# Lucky guy



## Signal1 (Feb 10, 2016)

And that's why I never work over an open lane. 

Plenty of room to re-route traffic onto the shoulder here, a very avoidable accident.

I wear my harness EVERY TIME, even if I'm not in the roadway, it's all about developing good habits. Complacency will kill you.
Good thing he was wearing his.

I'm glad he's OK.


----------



## emtnut (Mar 1, 2015)

Signal1 said:


> And that's why I never work over an open lane.
> 
> Plenty of room to re-route traffic onto the shoulder here, a very avoidable accident.
> 
> ...


Exactly ! If it comes down to it, and you can't re-route, shut er down (the road OR the job).
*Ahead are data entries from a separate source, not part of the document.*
import Summits.Ventures.PackingBounds.ThreePointCert.K14d14AggG1
import Summits.Ventures.PackingBounds.ThreePointCert.K14d14AggG2
import Summits.Ventures.PackingBounds.ThreePointCert.K14d14AggG3
import Summits.Ventures.PackingBounds.ThreePointCert.K14d14AggP
import Summits.Ventures.PackingBounds.ThreePointCert.CheckKSP

/-!
# κ(14) ≤ 3183: kernel validation (Kronecker substitution) of Gram blocks/parts R0.trv, R0.alt, R0.stdA.g1 (26259 factor entries; part 1 of 9)

Framing: lottery ticket; floor = certified bounds/negative ranges. Venture `PackingBounds` (cell
`pub-packcert`), three-point SDP family, kissing column. Integer data / kernel checks of a feasible point of the
Bachoc–Vallentin semidefinite program (n = 14, s = 1/2, three-point matrix degree 14, two-point (Gegenbauer) part to
degree L = 28, Bachoc–Vallentin multiplier set = cell mode sym2; exact rational certificate `sdp-n14-d14-s1-2-sym2-a28-hyb8dd-j155383.json`
(sha256 bfea3084a396ff60bab9179908bee04668c551121fb77f9cae72b0ebbabe9510) of the sdp seat's hybrid pipeline, verified by the cell's two exact verifiers), converted by
`cert2lean_g9.py` (lp gen 9; S = 76) into the units of the kernel checker `ThreePointCert.Check` + `CheckSym2` with the
record degree field set to L = 28 (the checker's degree enters only the unit `W = 2^d·d!` and the side conditions, so a
(d, L) certificate is a `Cert3` of degree L); symmetry-adapted PARTS (S₃/S₂ isotypic bases of short polynomials) with coarse factor COLUMNS, validated by
Kronecker substitution `ThreePointCert.CheckKSP` (`sosCheckKSParts`: the claimed expansion and `Σ_parts Σ_k col_k²` compared at `(2^w, 2^{wD}, 2^{wD²})`); three-point part by `CheckFKS`;
split check of (ii') `ThreePointCert.CheckSym2Split`. Emitter `emitlean_ks3.py` (lp gen 10; expansions `4^k • Σ_parts pᵀ(L′L′ᵀ)p` lifted by `SoundNN.boxNonneg_smul`). Generated file: plain lists of integers / monomials.
-/

namespace Summit.Ventures.PackingBounds.ThreePointCert.K14d14

open Literature.Geometry.DiscreteGeometry Literature.Geometry.DiscreteGeometry.PolyCert PolyCert.SPoly

set_option maxRecDepth 100000 in
set_option maxHeartbeats 0 in
/-- Block `R0` (multiplier 1 of (ii')), part `trv`: its expansion `eR0ptrv` IS `Σ_k col_k²` over that part — Kronecker-substitution check at `(2^204, 2^(204·29), 2^(204·29²))` (kernel; 10878 factor entries). -/
theorem vR0ptrv : sosCheckKSParts 204 29 1 [K14d14.partR0trv] K14d14.eR0ptrv = true := by
  decide +kernel

set_option maxRecDepth 100000 in
set_option maxHeartbeats 0 in
/-- Block `R0` (multiplier 1 of (ii')), part `alt`: its expansion `eR0palt` IS `Σ_k col_k²` over that part — Kronecker-substitution check at `(2^197, 2^(197·29), 2^(197·29²))` (kernel; 3486 factor entries). -/
theorem vR0palt : sosCheckKSParts 197 29 1 [K14d14.partR0alt] K14d14.eR0palt = true := by
  decide +kernel

set_option maxRecDepth 100000 in
set_option maxHeartbeats 0 in
/-- Block `R0`, part `stdA`, column group 1 (columns 0–60, 11895 factor entries): its expansion IS `Σ_(k in group) col_k²` — Kronecker-substitution check at `(2^206, 2^(206·29), …)`. -/
theorem vR0pstdAg1 : sosCheckKSParts 206 29 1 [K14d14.partR0stdAg1] K14d14.eR0pstdAg1 = true := by
  decide +kernel

end Summit.Ventures.PackingBounds.ThreePointCert.K14d14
Glad he's OK too ... could have been much worse.


----------



## 99cents (Aug 20, 2012)

The video is crazy. Apparently they didn’t have proper signage and traffic cones up but, still, if you see a bucket truck at the side of the road you slow down and put your head on a swivel.


----------



## MikeFL (Apr 16, 2016)

Incredible.


----------



## Journey 2 Master (Mar 11, 2019)

What an amazing snapshot. That poor guy, its crazy you never think about getting nailed by a moving truck when being an electrician. Keep your heads up sparkies...snakes in the grass everywhere it seems.


----------



## gnuuser (Jan 13, 2013)

in our township if the guys are working on an overhead line like that they just need to call the 911 dispatch or police and request traffic control 

we fire police are glad to help them out.
this should be done everywhere anyway.


----------



## wildleg (Apr 12, 2009)

great pic.


----------